Ellesmeroceras

Ellesmeroceras
Temporal range: Lower Ordovician
Scientific classification
Kingdom: Animalia
Phylum: Mollusca
Class: Cephalopoda
Order: Ellesmerocerida
Family: Ellesmeroceratidae
Genus: Ellesmeroceras
Foeste, 1921

Ellesmeroceras is the type genus for the Ellesmeroceratidae, a family of primitive nautiloid cephalopods, that is characterized by its small, generally compressed, gradually expanded, orthoconic shell, found in Lower Ordovician marine sediments. The septa are close spaced and the siphuncle is ventral, about 0.2 the diameter of the shell. Septal necks are typically orthochoanitic (short, straight) but may slant inwardly (loxochoanitic) or reach halfway to the previous septum (hemichoanitic). Connecting rings are thick. As common for the Ellesmerocerida, Ellesmeroceras has diaphragms within the siphuncle tube.

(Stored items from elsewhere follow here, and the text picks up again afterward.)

/-
Copyright (c) 2026 the pub-hodgecm-mathlib formalisation cell (harness21).  Prover seat hodgecm-mathlib-K2E3-p06 (g6) (E3 hand lent to L1; LEAD F0P6-plan (g14); desk K2E3-p14 (g9)
ruling 2026-09-05T00:01:43Z «K2E3-p06 NEXT = `K2LiuRankOneWhittakerGammaLetterKw`, the `K_w` repackaging of both Γ-letters into ★ W-FE-3's `(Γt, hΓ, hΓreg, hΓ0)`»),
Track B «K2-LIT» ∕ hLiu418 = stmt-HodgeConjecture-24832: U1-CT-ind stage 3, brick B2a′ (the rank-one ψ-Whittaker functional equation), file W-FE-4.
THEOREMS ONLY (no `def`∕`instance`∕notation∕`sorry`).
-/
import Summits.HodgeConjecture.HodgeConjecture.Theorems.K2LiuTwistedGammaFactorLetterRamified   -- ★ p863371 (W-FE-2c, this seat); brings ★ p863232 `K2LiuTwistedGammaFactorLetter` (W-FE-2b, LH7-p06 (g2)) + Lit. Tate files
import Summits.HodgeConjecture.HodgeConjecture.Theorems.K2LiuRankOneFamilies                    -- ★ B6 (K2Liu-p09 (g5)): `lFactor_sub_one`, `isQRationalRegularAt_cpow_one_sub_of_affine`, `IsQRationalRegularAt.pow`; brings ★ F1 `K2LiuQRationalDefs`, ★ T1 `K2LiuLocalLFactorDefs`, ★ (a) `K2LiuQRationalLFactor`
import Summits.HodgeConjecture.HodgeConjecture.Theorems.K2LiuRankOneLevelHolomorphy             -- ★ B5 (K2Liu-p09 (g5)): `isUnramifiedChar_iff_normAbs`, `normAbs_unifAt`
import HarnessLib

/-!
# Crux `HLiu418`, organ U1-CT-ind STAGE 3 («U1-glob»), brick B2a′, file W-FE-4: THE Γ-LETTERS AT A COMPLETION `K_w`, IN ★ W-FE-3's CURRENCY —
# `∃ Γt N₀, (∀ M ≥ N₀, ∀ s, 1 < re s → ∫_{x ∉ 𝔭^M} T_s(x) ψ(σκ x⁻¹) dμ(x) = L(e(s) − 1, ν) · Γt s) ∧ Γt regular at ½ ∧ Γt(½) ≠ 0` at EVERY finite place (`ν` unramified or not)
# [Tate1950 §2.5; CasselmanShalika1980 §4; Casselman1980 §3; GanTakeda2011SiegelWeil §7 Lemma 7.4]

Cell `hodgecm-mathlib`, crux item hLiu418 = `stmt-HodgeConjecture-24832`; squad K2, strike line L1, LEAD F0P6-plan (g14); desk K2E3-p14 (g9) + K2Liu-p13 (g4);
prover K2E3-p06 (g6).  Lane `--supports stmt-HodgeConjecture-24832 --as helper` (count-neutral).

THE POINT.  ★ W-FE-3 (`K2LiuRankOneWhittakerFECentre.twistedHeadSum_half_eq_zero_of_normalised_half_eq_zero`, this seat) and its consumer, the `hN₃` producer
`K2LiuLocalKernelN3OfGammaLetter` (LH7-p06 (g2), LEAD BATCH #166 (2)), take the scalar of the rank-one ψ-Whittaker functional equation through ONE evaluation letter with a threshold:
`(Γt : ℂ → ℂ) (N₀ : ℤ) (hΓ : ∀ M, N₀ ≤ M → ∀ s, 1 < s.re → ∫_{x ∉ 𝔭^M} T s x · ψ(σ(κx⁻¹)) dμ = lFactor K w ν (e(s) − 1) · Γt s) (hΓreg : IsQRationalRegularAt q_w ½ Γt) (hΓ0 : Γt ½ ≠ 0)`,
`e(s) = ae·s + ce`, `T s x = C₀ s · ν(x)⁻¹ · ‖x‖^{−e(s)}`.  The group-free evaluations exist at every finite place: ★ p863232 (W-FE-2b, UNRAMIFIED unitary `ν`: `Γ = C₀ μ(𝒪) X^{m′−1}(X − q⁻¹)(1 − X)⁻¹`,
`X = ν(ϖ)q^{1−e}`) and ★ p863371 (W-FE-2c, RAMIFIED `ν` of exact conductor exponent `c ≥ 1`: `Γ = C₀ (q^{2−e})^{m′−c} G_c`, `G_c ≠ 0`), `m′ = c_ψ − j_c`, `‖σκ‖ = q^{−j_c}`.  THIS FILE
repackages both at a completion `K_w = w.adicCompletion K` in ★ T1's currency (`lFactor K w ν z = (1 − unramValue ν · q_w^{−z})⁻¹`, `unramValue ν = ν(ϖ_w)` or `0`; ★ `lFactor_sub_one`,
★ `lFactor_of_not`) and ★ F1's (`IsQRationalRegularAt q_w`), and PACKAGES them into the three letters from EXACTLY ★ W-FE-3's own binders `(ν hν ae ce he C₀ T hT cν hνc) {ψ cψ} hcψ`
plus four scalars the instantiation knows: `hc : ‖σκ‖ = q⁻¹^{j_c}`, `hC₀reg : C₀ regular at ½`, `hC₀0 : C₀ ½ ≠ 0`, `he0 : e(½) = 1` (the rank-one step sits at the centre):
**`exists_gammaLetter : ∃ Γt N₀, hΓ ∧ hΓreg ∧ hΓ0`** — by cases on the conductor exponent of `ν` (★ `QuasiChar.exists_hasConductorExp`; `ν` is continuous because W-FE-3's conductor
letter `hνc` makes it trivial on `U^{c_ν⁺}`): `c = 0` ⇒ unramified ⇒ §2 (`N₀ = j_c + 2 − c_ψ`, `Γt s = C₀ s μ(𝒪) X(s)^{c_ψ−j_c−1}(X(s) − q⁻¹)`, `X(s) = unramValue ν · q^{1−e(s)}`, regular as a
Laurent monomial in `q^{−s}` (★ `isQRationalRegularAt_cpow_one_sub_of_affine`), `Γt ½ = C₀(½) μ(𝒪) u₀^{k}(u₀ − q⁻¹) ≠ 0` since `‖u₀‖ = 1` at `e(½) = 1`); `c ≥ 1` ⇒ ramified ⇒ §3
(`L = 1` by ★ `lFactor_of_not`, `N₀ = j_c + c + 1 − c_ψ`, `Γt s = C₀ s (q^{2−e(s)})^{c_ψ−j_c−c} G_c`, `Γt ½ ≠ 0` by ★ `gammaRamified_ne_zero`).
* §0 `continuous_of_hasConductorExp` (an additive character with a conductor exponent is locally constant, hence continuous — so W-FE-3's letters need no `Continuous ψ`),
  `isQRationalRegularAt_zpow` (integer powers of a regular non-vanishing function);
* §1 `continuous_of_conductor_letter`, `not_isUnramifiedChar_of_exact_conductor`, `unramValue_eq_apply_unifAtUnit`, `norm_unramValue_eq_one`;
* §2 unramified: `setIntegral_compl_tail_eq_lFactor_mul_of_isUnramifiedChar` (hΓ), `isQRationalRegularAt_gammaUnram` (hΓreg), `gammaUnram_ne_zero` (hΓ0);
* §3 ramified: `setIntegral_compl_tail_eq_lFactor_mul_of_ramified`, `isQRationalRegularAt_gammaRam`, `gammaRam_ne_zero`;
* §4 **`exists_gammaLetter`** (THE PACKAGE, every finite place).
References: [Tate1950] J. Tate (1950), §2.5; [CasselmanShalika1980] W. Casselman, J. Shalika, Compositio Math. 41 (1980), §4; [Casselman1980] W. Casselman, Compositio Math. 40
(1980), §3; [GanTakeda2011SiegelWeil] W. T. Gan, S. Takeda (2011), §7 Lemma 7.4; [KudlaSweet1997] S. Kudla, W. J. Sweet, §1.
HONEST LABEL.  Count-neutral helper: `HC_CM` is proved only modulo the 7 printed citations (2 remaining named inputs: hLiu418 = `stmt-HodgeConjecture-24832`,
h413 = `stmt-HodgeConjecture-24833`) until rung 0 closes; B2a′ OPEN modulo the `U(2,2)_v` instantiation of W-FE-3's remaining letters (`hword`, `hT`, `hC₀reg`, `hC₀0`, `hN0`);
this file closes no socket.
-/

set_option autoImplicit false
set_option linter.dupNamespace false -- the mandated namespace repeats `HodgeConjecture.HodgeConjecture`

noncomputable section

The type species, Ellesmeroceras scheii, named by Foeste, 1921, was first found on Ellesmere Island in the Canadian arctic, from whence the genus gets its name.

Ellesmeroceras is one of three straight shelled Ellesmeroceratids, the other two being Ectenolites and Eremoceras. It differs from Ectenolites, from which it is probably derived, in being stouter and proportionally wider, and from Eremoceras in being more straight overall.